Mike Huckabee has demanded a “decoupling” of the U.S. and Chinese economies. He did not say how you would “decouple” the biggest trade relationship in the world with almost $600 billion in goods and services last year. Another candidate, Marco Rubio, wanted to downgrade this week’s summit to a “working visit,” to allow Obama “to speak bluntly to this authoritarian ruler.” And candidate Chris Christie has called for the United States to adopt a “military approach” to China.
The attacks have not gone unnoticed in China. “They are watching these debates among the Republicans and listening to what these candidates have to say about them and are quite concerned about the influence it may have on the next administration,” said Bonnie S. Glaser, a China expert at the Center for Strategic and International Studies. “They worry whoever is elected—Democrat or Republican—there will be a tougher policy toward China going forward.”

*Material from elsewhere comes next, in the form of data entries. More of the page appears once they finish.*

import Summits.Ventures.PercRepro.GenQEmptyClassTen
import Summits.Ventures.PercRepro.GenQFlatLatticeE

/-!
# PercRepro — the last class of corank `11`: five `15`-traces and no `14`-trace force `h₁₆ = 0` (night-4, gen 14)

The two-level profile LP at `q = 7`, type `6`, corank `11` (`n = 18`) on the tree rows is positive on every class of
the integer split `(h₁₆, h₁₅)` except `(h₁₆ ≤ 1, h₁₅ = 5, h₁₄ = 0)` (`−4,494.61`, sheet §66 (h)).  That class is negative
only through its `h₁₆ = 1` half: with `h₁₆ = 0` the exact bound is `+73,482.61` (kit j269513).  This file (part A) and
`GenQClassElevenSixteenB` (part B) prove that the half is empty: **`hypTr_sixteen_eq_zero_of_five_zero`** (part B) — on an
`18`-point rank-`7` set of the core with five `15`-point hyperplane traces and no `14`-point one there is no `16`-point
hyperplane trace.  Part A: the flat bridges and the two impossible intersection sizes.

The argument.  Two distinct `15`-traces meet `G` in `f ≥ 12` points and their intersection `F` is a rank-`5` flat
(`inter_mem_flatsQ_of_large_traces`).  `f = 14` is impossible (`card_inter_ne_fourteen`): every `15`-trace then contains
`F` (`≥ 11 > 10` common points, `subset_of_eleven_le_card_inter`) and is determined by its single point outside `F`, so
`h₁₅ ≤ |G ∖ F| = 4`.  `f = 13` is impossible (`card_inter_ne_thirteen`): the point `y` of `G` outside both traces gives the
hyperplane `cl(F ∪ y)`, whose trace is exactly `F ∩ G ∪ {y}` — a point of a `15`-trace outside `F` would pull that trace
into `cl(F ∪ y)` — a `14`-trace.  So `f = 12` (`card_inter_eq_twelve`): the five complements `G ∖ Hᵢ` are pairwise
disjoint `3`-sets.  A `16`-trace `K` misses two points `u, v` of `G`; `u` lies in at most one complement, so three of the
`15`-traces contain `u`; their intersection `S` is a flat of rank `≤ 4` (a rank-`5` flat `H₁ ∩ H₂` is not inside `H₃`, which
misses a point of it) with `≥ 9` points of `G`; `S ⊄ K` (`u ∈ S ∖ K`), so `K ∩ S` is a flat of rank `≤ 3` with `≥ 9 − 2 = 7`
points — more than a flat of rank `≤ 3` of the core can hold (`flats_le_three_card_le_six`).
Imports `GenQEmptyClassTen` (the flat bridges) and `GenQFlatLatticeE` (`clF_mem_flatsTr`).
-/
namespace PercRepro.Night4

open Finset ThmH SixFour GenQ PerFlat Star

variable {α : Type*} [DecidableEq α] {M : Matroid α} [M.Finite]

/-- Two flats with the same spanning trace on `G` coincide. -/
theorem eq_of_inter_eq_of_mem_flatsTr {G H H' : Finset α} {r s s' : ℕ} (hH : H ∈ flatsTr M G r s)
    (hH' : H' ∈ flatsTr M G r s') (h : H ∩ G = H' ∩ G) : H = H' := by
  have h1 := mem_flatsTr.1 hH
  have h1' := mem_flatsTr.1 hH'
  have hsub : H ⊆ H' := subset_of_subset_of_eRk_eq h1.1 (mem_flatsQ.1 h1'.1).2.1 Finset.inter_subset_left
    (by rw [h]; exact Finset.inter_subset_left) h1.2.2
  have hsub' : H' ⊆ H := subset_of_subset_of_eRk_eq h1'.1 (mem_flatsQ.1 h1.1).2.1 Finset.inter_subset_left
    (by rw [← h]; exact Finset.inter_subset_left) h1'.2.2
  exact Finset.Subset.antisymm hsub hsub'

/-- The intersection of a member of `flatsQ` with a flat is a member of `flatsQ` of some rank `≤` the first. -/
theorem exists_inter_mem_flatsQ_le {a : ℕ} {F K : Finset α} (hF : F ∈ flatsQ M a) (hK : M.IsFlat (K : Set α)) :
    ∃ b, F ∩ K ∈ flatsQ M b ∧ b ≤ a := by
  obtain ⟨b, hb⟩ := exists_eRk_eq_nat' (M := M) (F ∩ K)
  have hF1 := mem_flatsQ.1 hF
  refine ⟨b, mem_flatsQ.2 ⟨Finset.inter_subset_left.trans hF1.1, ?_, hb⟩, ?_⟩
  · rw [Finset.coe_inter]
    exact isFlat_inter_of_isFlat' hF1.2.1 hK
  · have hle : (b : ℕ∞) ≤ (a : ℕ∞) := by
      rw [← hb, ← hF1.2.2]
      exact M.eRk_mono (Finset.coe_subset.2 Finset.inter_subset_left)
    exact_mod_cast hle

/-- If a member `F` of `flatsQ` is not inside the flat `K`, then `F ∩ K` has rank `< rank F`. -/
theorem exists_inter_mem_flatsQ_lt_of_not_subset {a : ℕ} {F K : Finset α} (hF : F ∈ flatsQ M a)
    (hK : M.IsFlat (K : Set α)) (hnot : ¬ F ⊆ K) : ∃ b, F ∩ K ∈ flatsQ M b ∧ b < a := by
  obtain ⟨b, hFK, hba⟩ := exists_inter_mem_flatsQ_le hF hK
  refine ⟨b, hFK, lt_of_le_of_ne hba ?_⟩
  intro hba'
  rw [hba'] at hFK
  have := eq_of_subset_of_mem_flatsQ hFK hF Finset.inter_subset_left
  exact hnot (by rw [← this]; exact Finset.inter_subset_right)

/-- A rank-`5` flat meeting a flat in `≥ 11` points of the core lies inside it (flats of rank `≤ 4` have `≤ 10` points). -/
theorem subset_of_eleven_le_card_inter (hB : ∀ a ≤ 7 - 3, ∀ K ∈ flatsQ M a, K.card ≤ 10) {F K : Finset α}
    (hF : F ∈ flatsQ M 5) (hK : M.IsFlat (K : Set α)) (h11 : 11 ≤ (F ∩ K).card) : F ⊆ K := by
  by_contra hnot
  obtain ⟨b, hFK, hb⟩ := exists_inter_mem_flatsQ_lt_of_not_subset hF hK hnot
  have := hB b (by omega) _ hFK
  omega

/-- The trace of `H ∩ H'` on `G` is the intersection of the two traces. -/
theorem inter_inter_eq {G H H' : Finset α} : (H ∩ H') ∩ G = (H ∩ G) ∩ (H' ∩ G) := by
  ext x
  simp only [Finset.mem_inter]
  tauto

/-- The two `15`-traces are not `G` minus a common point: `|(H₁ ∩ H₂) ∩ G| ≤ 14` for distinct `15`-traces. -/
theorem card_inter_le_fourteen {G H₁ H₂ : Finset α} (hH₁ : H₁ ∈ flatsTr M G 6 15)
    (hH₂ : H₂ ∈ flatsTr M G 6 15) (hne : H₁ ≠ H₂) : ((H₁ ∩ H₂) ∩ G).card ≤ 14 := by
  have h1 := mem_flatsTr.1 hH₁
  have h2 := mem_flatsTr.1 hH₂
  by_contra hlt
  rw [not_le] at hlt
  have hsub : (H₁ ∩ H₂) ∩ G ⊆ H₁ ∩ G := by
    intro x hx
    simp only [Finset.mem_inter] at hx ⊢
    exact ⟨hx.1.1, hx.2⟩
  have hsub' : (H₁ ∩ H₂) ∩ G ⊆ H₂ ∩ G := by
    intro x hx
    simp only [Finset.mem_inter] at hx ⊢
    exact ⟨hx.1.2, hx.2⟩
  have hle := Finset.card_le_card hsub
  have heq : (H₁ ∩ H₂) ∩ G = H₁ ∩ G := Finset.eq_of_subset_of_card_le hsub (by omega)
  have heq' : (H₁ ∩ H₂) ∩ G = H₂ ∩ G := Finset.eq_of_subset_of_card_le hsub' (by omega)
  exact hne (eq_of_inter_eq_of_mem_flatsTr hH₁ hH₂ (heq.symm.trans heq'))


/-- `|(H₁ ∩ H₂) ∩ G| ≠ 14` for distinct `15`-traces when `h₁₅ = 5` (`n = 18`): every `15`-trace would contain the
rank-`5` flat `H₁ ∩ H₂` and be determined by its single point outside it, so `h₁₅ ≤ 4`. -/
theorem card_inter_ne_fourteen (hs : Simple M) (hline : ∀ L ∈ flatsQ M 2, L.card ≤ 3)
    (hplane : ∀ P ∈ flatsQ M 3, P.card ≤ 6) (hsolid : ∀ F ∈ flatsQ M 4, F.card ≤ 10) {G : Finset α}
    (hcard : G.card = 18) (h15 : hypTr M G 6 15 = 5) {H₁ H₂ : Finset α} (hH₁ : H₁ ∈ flatsTr M G 6 15)
    (hH₂ : H₂ ∈ flatsTr M G 6 15) (hne : H₁ ≠ H₂) : ((H₁ ∩ H₂) ∩ G).card ≠ 14 := by
  intro h14
  have hB := flats_le_four_card_le_ten hs hline hplane hsolid
  have hF : H₁ ∩ H₂ ∈ flatsQ M 5 :=
    inter_mem_flatsQ_of_large_traces (q := 7) (s := 15) (B := 10) (by norm_num) hB hH₁ hH₂ hne (by omega)
  -- every `15`-trace contains `F = H₁ ∩ H₂`
  have hall : ∀ H ∈ flatsTr M G 6 15, H₁ ∩ H₂ ⊆ H := by
    intro H hH
    have hH' := mem_flatsTr.1 hH
    refine subset_of_eleven_le_card_inter hB hF (mem_flatsQ.1 hH'.1).2.1 ?_
    have hsub : ((H₁ ∩ H₂) ∩ G) ∩ (H ∩ G) ⊆ (H₁ ∩ H₂) ∩ H := by
      intro x hx
      simp only [Finset.mem_inter] at hx ⊢
      exact ⟨hx.1.1, hx.2.1⟩
    have hU : ((H₁ ∩ H₂) ∩ G) ∪ (H ∩ G) ⊆ G := by
      intro x hx
      simp only [Finset.mem_union, Finset.mem_inter] at hx
      rcases hx with hx | hx
      · exact hx.2
      · exact hx.2
    have h1 := Finset.card_union_add_card_inter ((H₁ ∩ H₂) ∩ G) (H ∩ G)
    have h2 := Finset.card_le_card hU
    have h3 := Finset.card_le_card hsub
    rw [hH'.2.1, h14] at h1
    omega
  -- the outside set `O = G ∖ F` has `4` points; `H ↦ (H ∩ G) ∖ F` is injective into its `1`-subsets
  have hO : (G \ (H₁ ∩ H₂)).card = 4 := by
    rw [Finset.card_sdiff, hcard, h14]
  have hmaps : Set.MapsTo (fun H : Finset α => (H ∩ G) \ (H₁ ∩ H₂)) (flatsTr M G 6 15 : Set (Finset α))
      ((G \ (H₁ ∩ H₂)).powersetCard 1 : Set (Finset α)) := by
    intro H hH
    rw [Finset.mem_coe] at hH ⊢
    have hH' := mem_flatsTr.1 hH
    rw [Finset.mem_powersetCard]
    refine ⟨?_, ?_⟩
    · intro x hx
      rw [Finset.mem_sdiff, Finset.mem_inter] at hx
      rw [Finset.mem_sdiff]
      exact ⟨hx.1.2, hx.2⟩
    · have hFsub : (H₁ ∩ H₂) ∩ (H ∩ G) = (H₁ ∩ H₂) ∩ G := by
        ext x
        constructor
        · intro hx
          rw [Finset.mem_inter] at hx ⊢
          exact ⟨hx.1, (Finset.mem_inter.1 hx.2).2⟩
        · intro hx
          rw [Finset.mem_inter] at hx ⊢
          exact ⟨hx.1, Finset.mem_inter.2 ⟨hall H hH hx.1, hx.2⟩⟩
      rw [Finset.card_sdiff, hFsub, hH'.2.1, h14]
  have hinj : Set.InjOn (fun H : Finset α => (H ∩ G) \ (H₁ ∩ H₂)) (flatsTr M G 6 15 : Set (Finset α)) := by
    intro H hH H' hH' heq
    rw [Finset.mem_coe] at hH hH'
    simp only at heq
    have hdecomp : ∀ K ∈ flatsTr M G 6 15, K ∩ G = ((H₁ ∩ H₂) ∩ G) ∪ ((K ∩ G) \ (H₁ ∩ H₂)) := by
      intro K hK
      ext x
      rw [Finset.mem_union, Finset.mem_sdiff]
      constructor
      · intro hx
        by_cases hxF : x ∈ H₁ ∩ H₂
        · exact Or.inl (Finset.mem_inter.2 ⟨hxF, (Finset.mem_inter.1 hx).2⟩)
        · exact Or.inr ⟨hx, hxF⟩
      · rintro (hx | hx)
        · rw [Finset.mem_inter] at hx ⊢
          exact ⟨hall K hK hx.1, hx.2⟩
        · exact hx.1
    exact eq_of_inter_eq_of_mem_flatsTr hH hH' (by rw [hdecomp H hH, hdecomp H' hH', heq])
  have hle := Finset.card_le_card_of_injOn _ hmaps hinj
  rw [Finset.card_powersetCard, hO] at hle
  unfold hypTr at h15
  rw [h15] at hle
  norm_num at hle

/-- `|(H₁ ∩ H₂) ∩ G| ≠ 13` for distinct `15`-traces when `h₁₄ = 0` (`n = 18`): the point `y` of `G` outside both
traces spans with `F = H₁ ∩ H₂` a hyperplane whose trace is exactly `(F ∩ G) ∪ {y}`, a `14`-trace. -/
theorem card_inter_ne_thirteen (hs : Simple M) (hline : ∀ L ∈ flatsQ M 2, L.card ≤ 3)
    (hplane : ∀ P ∈ flatsQ M 3, P.card ≤ 6) (hsolid : ∀ F ∈ flatsQ M 4, F.card ≤ 10) {G : Finset α}
    (hG : G ⊆ gr M) (hcard : G.card = 18) (h14 : hypTr M G 6 14 = 0) {H₁ H₂ : Finset α}
    (hH₁ : H₁ ∈ flatsTr M G 6 15) (hH₂ : H₂ ∈ flatsTr M G 6 15) (hne : H₁ ≠ H₂) :
    ((H₁ ∩ H₂) ∩ G).card ≠ 13 := by
  intro h13
  have hB := flats_le_four_card_le_ten hs hline hplane hsolid
  have hF : H₁ ∩ H₂ ∈ flatsQ M 5 :=
    inter_mem_flatsQ_of_large_traces (q := 7) (s := 15) (B := 10) (by norm_num) hB hH₁ hH₂ hne (by omega)
  have hF' := mem_flatsQ.1 hF
  have h1 := mem_flatsTr.1 hH₁
  have h2 := mem_flatsTr.1 hH₂
  -- the point `y` outside both traces
  have hU : (H₁ ∩ G) ∪ (H₂ ∩ G) ⊆ G := by
    intro x hx
    simp only [Finset.mem_union, Finset.mem_inter] at hx
    rcases hx with hx | hx
    · exact hx.2
    · exact hx.2
  have hUcard : ((H₁ ∩ G) ∪ (H₂ ∩ G)).card = 17 := by
    have := Finset.card_union_add_card_inter (H₁ ∩ G) (H₂ ∩ G)
    rw [← inter_inter_eq, h13, h1.2.1, h2.2.1] at this
    omega
  obtain ⟨y, hyG, hyU⟩ := Finset.exists_mem_notMem_of_card_lt_card (by rw [hUcard, hcard]; norm_num : ((H₁ ∩ G) ∪ (H₂ ∩ G)).card < G.card)
  have hyH₁ : y ∉ H₁ := fun h => hyU (Finset.mem_union.2 (Or.inl (Finset.mem_inter.2 ⟨h, hyG⟩)))
  have hyH₂ : y ∉ H₂ := fun h => hyU (Finset.mem_union.2 (Or.inr (Finset.mem_inter.2 ⟨h, hyG⟩)))
  have hyF : y ∉ H₁ ∩ H₂ := fun h => hyH₁ (Finset.mem_inter.1 h).1
  -- `F ∩ G` spans `F`
  have hrFG : M.eRk (((H₁ ∩ H₂) ∩ G : Finset α) : Set α) = ((7 - 2 : ℕ) : ℕ∞) :=
    eRk_eq_of_subset_flat_of_flats_le (q := 7) (B := 10) (by norm_num) hB hG hF (Finset.Subset.refl _) (by omega)
  have hclFG : M.closure (((H₁ ∩ H₂) ∩ G : Finset α) : Set α) = ((H₁ ∩ H₂ : Finset α) : Set α) := by
    have := (M.isRkFinite_of_finite (Finset.finite_toSet ((H₁ ∩ H₂) ∩ G))).closure_eq_closure_of_subset_of_eRk_ge_eRk
      (Finset.coe_subset.2 (Finset.inter_subset_left : (H₁ ∩ H₂) ∩ G ⊆ H₁ ∩ H₂)) (by rw [hrFG, hF'.2.2])
    rw [this, hF'.2.1.closure]
  -- `X = (F ∩ G) ∪ {y}` has rank `6`
  set X : Finset α := insert y ((H₁ ∩ H₂) ∩ G) with hXdef
  have hXG : X ⊆ G := by
    intro x hx
    rw [hXdef, Finset.mem_insert] at hx
    rcases hx with hx | hx
    · rw [hx]; exact hyG
    · exact (Finset.mem_inter.1 hx).2
  have hyE : y ∈ M.E := by
    rw [← coe_gr M]
    exact Finset.mem_coe.2 (hG hyG)
  have hrX : M.eRk (X : Set α) = ((6 : ℕ) : ℕ∞) := by
    rw [hXdef, Finset.coe_insert, Matroid.eRk_insert_eq_add_one, hrFG]
    · norm_num
    · rw [Set.mem_sdiff, hclFG]
      exact ⟨hyE, fun h => hyF (Finset.mem_coe.1 h)⟩
  have hXcard : X.card = 14 := by
    rw [hXdef, Finset.card_insert_of_notMem, h13]
    intro h
    exact hyF (Finset.mem_inter.1 h).1
  -- the hyperplane `K = cl X` has trace exactly `X`
  have hK := clF_mem_flatsTr hG hXG hrX
  have hXK : X ⊆ clF M X ∩ G := by
    intro x hx
    refine Finset.mem_inter.2 ⟨?_, hXG hx⟩
    rw [← Finset.mem_coe, coe_clF]
    exact M.subset_closure _ (by rw [← coe_gr M]; exact Finset.coe_subset.2 (hXG.trans hG)) (Finset.mem_coe.2 hx)
  have hFK : H₁ ∩ H₂ ⊆ clF M X := by
    intro x hx
    rw [← Finset.mem_coe, coe_clF]
    have hsub : M.closure (((H₁ ∩ H₂) ∩ G : Finset α) : Set α) ⊆ M.closure (X : Set α) :=
      M.closure_subset_closure (Finset.coe_subset.2 (by rw [hXdef]; exact Finset.subset_insert _ _))
    exact hsub (by rw [hclFG]; exact Finset.mem_coe.2 hx)
  have hKX : clF M X ∩ G ⊆ X := by
    intro z hz
    rw [Finset.mem_inter] at hz
    by_cases hzF : z ∈ H₁ ∩ H₂
    · rw [hXdef]; exact Finset.mem_insert_of_mem (Finset.mem_inter.2 ⟨hzF, hz.2⟩)
    -- `z ∉ F`: `z = y` or `z` lies in one of the two traces and drags it into `K`
    have hzE : z ∈ M.E := by
      rw [← coe_gr M]
      exact Finset.mem_coe.2 (hG hz.2)
    have hpull : ∀ H ∈ flatsTr M G 6 15, H₁ ∩ H₂ ⊆ H → z ∈ H → H = clF M X := by
      intro H hH hFH hzH
      have hH' := mem_flatsTr.1 hH
      have hrz : M.eRk ((insert z (H₁ ∩ H₂) : Finset α) : Set α) = ((6 : ℕ) : ℕ∞) := by
        rw [Finset.coe_insert, Matroid.eRk_insert_eq_add_one, hF'.2.2]
        · norm_num
        · rw [Set.mem_sdiff, hF'.2.1.closure]
          exact ⟨hzE, fun h => hzF (Finset.mem_coe.1 h)⟩
      have hsub : H ⊆ clF M X :=
        subset_of_subset_of_eRk_eq hH'.1 (mem_flatsQ.1 (mem_flatsTr.1 hK).1).2.1
          (Finset.insert_subset hzH hFH) (Finset.insert_subset hz.1 hFK) hrz
      exact eq_of_subset_of_mem_flatsQ hH'.1 (mem_flatsTr.1 hK).1 hsub
    by_cases hzH₁ : z ∈ H₁
    · exfalso
      have := hpull H₁ hH₁ Finset.inter_subset_left hzH₁
      exact hyH₁ (by rw [this]; exact (Finset.mem_inter.1 (hXK (Finset.mem_insert_self _ _))).1)
    by_cases hzH₂ : z ∈ H₂
    · exfalso
      have := hpull H₂ hH₂ Finset.inter_subset_right hzH₂
      exact hyH₂ (by rw [this]; exact (Finset.mem_inter.1 (hXK (Finset.mem_insert_self _ _))).1)
    -- `z ∉ H₁ ∪ H₂`, so `z = y` (the union has `17` points)
    have hzy : z = y := by
      by_contra hzy
      have hsub : insert z ((H₁ ∩ G) ∪ (H₂ ∩ G)) ⊆ G := by
        intro x hx
        rw [Finset.mem_insert] at hx
        rcases hx with hx | hx
        · rw [hx]; exact hz.2
        · exact hU hx
      have hcard' : (insert z ((H₁ ∩ G) ∪ (H₂ ∩ G))).card = 18 := by
        rw [Finset.card_insert_of_notMem, hUcard]
        intro h
        rw [Finset.mem_union, Finset.mem_inter, Finset.mem_inter] at h
        rcases h with h | h
        · exact hzH₁ h.1
        · exact hzH₂ h.1
      have heq : insert z ((H₁ ∩ G) ∪ (H₂ ∩ G)) = G := Finset.eq_of_subset_of_card_le hsub (by omega)
      have hy' : y ∈ insert z ((H₁ ∩ G) ∪ (H₂ ∩ G)) := by rw [heq]; exact hyG
      rw [Finset.mem_insert] at hy'
      rcases hy' with hy' | hy'
      · exact hzy hy'.symm
      · exact hyU hy'
    rw [hzy, hXdef]
    exact Finset.mem_insert_self _ _
  have hKG : clF M X ∩ G = X := Finset.Subset.antisymm hKX hXK
  rw [hKG, hXcard] at hK
  unfold hypTr at h14
  rw [Finset.card_eq_zero] at h14
  rw [h14] at hK
  exact Finset.notMem_empty _ hK

end PercRepro.Night4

Cheng Li, who grew up in China during the Cultural Revolution and now is at the Brookings Institution, said Chinese officials “pay a lot of attention” to the debates and the campaign and are “just completely shocked by some of the criticism.”
In 2012, remarks by Republican Mitt Romney were greeted with a commentary in the official state news agency Xinhua, stating that “bashing Beijing is no cure for Washington’s woes.” It added, “Crafty politicians tend to cater to an even ratchet up the antagonistic sentiment of some poorly informed voters toward China, dreaming that they could ride the anti-China wave to higher political echelons and even the White House.”
At the White House, they privately view the Republican comments as naïve and simplistic, noting that with $600 billion in trade and maintaining, there is no way to cut off high-level talks with the world’s second-largest economy and a growing power in Asia.
But they are not unhappy if the campaign rhetoric worries the Chinese. “China does need to be mindful of the broad concerns in the United States on certain issues,” said Ben Rhodes, deputy national security adviser for strategic communications. “... Across the political spectrum, people are concerned about certain Chinese activities. And that is going to reflect itself not just in what this president does and the next president does, but in what Congress does.”
Of course, no one at the White House can afford to be too judgmental of this crop of candidates. They well know that Obama also played this game when he ran for office in 2008. He called President George W. Bush a “patsy” for not being tougher on China on trade and threatened to shut off Chinese access to American markets.
Indeed, attacking China is one of the hardiest staples of American presidential campaigns ever since the “who lost China” debate was triggered by the Communist victory in 1949. “It’s like a rule. You have to accuse the incumbent of being soft on China,” William A. Reinsch, president of the National Foreign Trade Council, told National Journal in the last campaign.